Poppi Worthington death: Detective inspector demoted

Image source, Family photo
Image caption,
The Crown Prosecution Service is carrying out fresh review into Poppi's death

A police officer involved in the initial investigation into the death of Poppi Worthington has been demoted.

Poppi was 13 months old when she was found with serious injuries at her home in Barrow, Cumbria, in December 2012.

Cumbria Police has now concluded performance proceedings into the competence of an officer involved in the initial investigation.

The BBC understands Det Insp Amanda Sadler admitted gross incompetence and was demoted to the rank of sergeant.

Following Poppi's death a family judge ruled that, on the balance of probabilities, she had been sexually assaulted by her father, Paul Worthington.

He was questioned on suspicion of sexual assault but never charged with any offence. He denies any wrongdoing.

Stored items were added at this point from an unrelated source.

import Summits.QuantumFields.BalabanUV.T4Continuum.Support.NE7K1LinWalkExpansion
import Summits.QuantumFields.BalabanUV.T4Continuum.Support.NE7K1LinWalkCommutator
import Summits.QuantumFields.BalabanUV.T4Continuum.Support.NE7K1LinWalkBox

/-!
# NE7K1LinWalkFineOp — row NE7 (node U5), candidate route HOM, path H1L, cell K1-lin(s): B4 (2.12)–(2.13) ∕ (2.22) AT `A = 0` IN KERNEL —
# THE RANDOM-WALK EXPANSION OF BAŁABAN's PROPAGATOR `G_k(Ω,0) = (−Δ^{η,N}_Ω + aQ_k*Q_k)⁻¹` ON AN ALIGNED BOX CONVERGES FOR `M ≥ M₀(d,a)`,
# UNIFORMLY IN THE MESH `η = 1∕n` AND IN THE BOX, WITH GEOMETRIC DECAY ACROSS `M`-CUBES

Lineage `b2b-balaban-t4-ne7-p2` (CRUX PROVER NE7 #2), generation 68; series (RW) file 8 = the ASSEMBLY of files 1–7:
`NE7K1LinWalkParametrix` (identity `P·G₀ = 1 − R`, locality), `NE7K1LinWalkSmallness` + `NE7K1LinWalkExpansion` (‖R‖ small ⇒ (2.12) converges,
`B4RandomWalk213.lattice_walk_decay_bound` BY NAME), `NE7K1LinWalkCommutator` ((H-comm) for `fineOpR`), `NE7K1LinWalkProfile` ∕ `…Cubes` ∕ `…Box`
(the cut-offs and regions on the aligned box).  [Balaban1983RegularityDecay] = T. Bałaban, Commun. Math. Phys. 89 (1983) 571–597, §2.

THE INSTANCE.  Mesh `1∕n` (`n ≥ 1`), cube scale `M ≥ 3` blocks (`W = M·n` sites), the box `R = Π_μ[0,(2K_μ+1)Mn)` (a union of `n`-blocks,
any `K ∈ ℕ^{d+1}`), `a > 0`; `P = fineOpR n a 0 R = n²(−Δ^N_R) + (a∕n^{d+1})1_{same n-block}` (B4 (1.6) at `A = 0`, `B4Lower18`); labels
`J ∈ Π_μ{0..K_μ}` at positions `J ∈ ℤ^{d+1}`; cut-offs `l_J = cut (Mn) J` (file 6), `r_J = 1_{S_J}`, regions `S_J = region R (Mn) n J` (file 7).
Every hypothesis of `NE7K1LinWalkExpansion.inv_entry_decay` is DISCHARGED (`§2`): coercivity `min(2,a)` (`B4Lower18.lower18_zero` = B4 (1.8)
at A = 0), cut-offs live on their regions (range `n` of `P`), `Σ_J l_J r_J ≡ 1`, disjointness of non-adjacent regions (`2n < Mn`), overlap
and covering numbers `≤ 3^{d+1}` (`B4RandomWalk213.card_cubeAdj_le`), (H-comm) with the MESH-FREE constants
`α² = 192(d+1)∕M²`, `β² = 3(1024(d+1)²∕M⁴ + 16a²(d+1)²∕M²)`, separation of labels from separation of sites.

* **`hasSum_fineOpR_walk`** — for `3^{d+1}·τ < 1`, `τ = √(α²∕σ′ + β²∕σ′²)`, `σ′ = min(min(2,a),1)`: `G_k(Ω,0) = Σ_{n≥0} G₀Rⁿ` converges in the
  `ℓ²`-operator norm — B4 (2.12) *"the series in the representation (2.12) is convergent"* AT A = 0, AS A THEOREM («for M sufficiently
  large»: the threshold is explicit in `d, a` and free of `n` and of the box).
* **`fineOpR_inv_entry_decay`** — under the same smallness, for sites `x, y` of the box with `|x_μ − y_μ| ≥ (2N+3)Mn + n` in some
  coordinate (`N ≥ 1`): `|G_k(Ω,0)(x,y)| ≤ 3^{d+1}·σ′⁻¹·τ·3^{d+1}·(3^{d+1}τ)^{N−1}∕(1 − 3^{d+1}τ)` — B4 (2.22)∕(2.30)'s geometric decay in the
  number of `M`-cube steps, at A = 0, uniformly in the mesh and the box.

HONEST FRAMING: [folklore] assembly; A = 0 only (no background field, no covariant derivative, no gauge group), ONE scale (no multi-scale
factor `M^{−½|ω|}`, no Hölder norms of B4 §3, no `δG` clause), boxes aligned with the cube lattice; the decay rate is B4's SHAPE with crude
explicit constants, not optimised; nothing of Bałaban's beyond (1.6)/(1.8)/(2.2)–(2.13) at A = 0 is touched; no `sorry`.  Census: cell
K1-lin(s)'s «template application» — the random-walk half — typed at the abstract level (files 1–4) and instantiated for the s = 0 endpoint
`P₀` at U = 1; the two-cutoff line's extended operator is NOT instantiated (located obstruction: block-constant fluctuation cut-offs; fix =
weighted source norm — successor).  NO letter ∕ tag ∕ size of NE7 moves; NE7 NOT PRINTED ∕ NOT PROVED; spine 0∕9; FIXED FINITE T⁴, rung (B)+1;
NOT infinite volume, NOT mass gap, NOT Clay.  HONEST DEPENDENCY: continuum YM on T⁴ ⇐ BetaPertH ∧ nine spine estimates (0/9 proved); BetaPertH
⇐ (D1) ∧ (D4) ∧ CAP+tail; G-an2-4 gates asym, D1 and NE2/3/4.
-/

noncomputable section
import Summits.Ventures.PackingBounds.ThreePointCert.T23Agg1
import Summits.Ventures.PackingBounds.ThreePointCert.CheckDim3

/-!
# Tammes θ(23) ≤ arccos(7103/10000) (A(3, 7103/10000) ≤ 22): kernel validation of the blocks of (i') and of the `FI` expansion (part 2)

Framing: lottery ticket; floor = certified bounds/negative ranges. Venture `PackingBounds` (cell
`pub-packcert`), three-point SDP family. Integer data of a feasible point of the Bachoc–Vallentin
semidefinite program (n = 3, s = 7103/10000, degree d = 10, Bachoc–Vallentin
multiplier set = cell mode sym2), derived by `cert2lean_s2.py` (sdp gen 5 fork of cert2lean_lp.py) from the exact rational certificate
`sdp-n3-d10-s7103-10000-sym2f-lpclient-v1.json` of the cell (exact verifier #1 + verifier #2 of the other seat), in the units of the kernel
checker `ThreePointCert.Check` + `CheckSym2` (soundness `card_le_of_cert3S2`); Gram factors offset-encoded for the
Kronecker-packed chunk validation `ThreePointCert.CheckKron` (emitter `emitleanS2.py` = lp gen 3 emitleanK.py). Generated file: plain
lists of integers / monomials.
-/

namespace Summit.Ventures.PackingBounds.ThreePointCert.T23

open Literature.Geometry.DiscreteGeometry Literature.Geometry.DiscreteGeometry.PolyCert PolyCert.SPoly

set_option maxRecDepth 100000 in
set_option maxHeartbeats 0 in
/-- Block `Q1`: rows from 0 (T23.gQ1K.z.length rows) of `zᵀ(LLᵀ)z` added to `[]` give `eQ1` (kernel, Kronecker-packed chunk check). -/
theorem okQ1_1 : chunkOKK T23.gQ1K 0 T23.gQ1K.z.length [] T23.eQ1 = true := by
  decide +kernel

end Summit.Ventures.PackingBounds.ThreePointCert.T23
import Summits.QuantumFields.YangMills.Theorems.AllWindowsColdBoxBoxHighLineSkinRow
import Summits.QuantumFields.YangMills.Theorems.AllWindowsColdBoxBoxHighLineSchurCoercive

/-!
# LINE-19 S3 CLOSED: input (h3) (decay of the skin Schur complement) and **`stub_landauKernelBounds`**

The last block input of `RestBlock.landauKernelBounds_of_inputs` (file `…SchurBlocks`): `|schurSkin s s'|·(1 + d_∞(s,s'))⁴ ≤ c₃`
(`schurSkin_decay_bound`).  With `schurSkin = A − C·K⁻¹·Cᵀ`: the entry `A(s,s') = hodgeQ(s,s')` is local (`skinRow` of an indicator), and
`(C·K⁻¹·Cᵀ)(s,s')` is the skin row at `s` of the column `z ↦ (K⁻¹Cᵀ)((z,i), s')`, itself the skin row at `s'` of the two-sided rest kernel
`Kx i z ·` (`glue_colVec`); the two rows take one transverse difference each, so every term is a mixed second difference of `Kx`, bounded by
`Kx_hessian_bound`.  Then **`stub_landauKernelBounds : LandauVarianceBounded ∧ LandauKernelDecay`** — stub S3 of LINE-19
(⟨stmt-QuantumFields-24004⟩ / ⟨24335⟩; = U1a + S3b of LINE-20 ⟨24336⟩) BY NAME, from (h1) `restInv_size_bound`, (h2)
`restInv_coupling_bound`, (J′2) `schurSkin_coercive`, (h3), and the abstract Schur–Jaffard theorem.

Everything proved; standard axioms.  HONEST LABEL: closes the registered stub S3 (`LandauVarianceBounded ∧ LandauKernelDecay`) of a
critic-stamped line on the R2ξ″ all-windows crux; the crux ⟨24004⟩, its children and the rung are NOT proved by this file (stubs S4/S5/U5/U6
remain); no summit is proved; the Yang–Mills mass gap is NOT proved here.
-/

set_option autoImplicit false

In September, the Crown Prosecution Service announced it was carrying out a fresh review into the death.

Image caption,
Poppi died in December 2012

Cumbria Police said performance proceedings were held in front of a panel, which was chaired by an independent senior officer from outside the force.

The officer admitted their actions in relation to the initial investigation into the death of Poppi amounted to gross incompetence.

'Systematic failing'

The panel determined an immediate reduction in rank and the force will now consider the role the officer will undertake.

It said in a statement: "We are unable to comment any further on these proceedings."

Barrow and Furness MP John Woodcock said: "The public will find it difficult to understand why one of the key officers responsible for this investigation retains a senior position in the force despite admitting to gross incompetence in this highly sensitive case.

"The force should not be allowed to scapegoat one officer when it is clear there was manifest incompetence and systemic failing at all levels of the force that need to be acknowledged and acted up if we are to restore confidence in the police in Cumbria."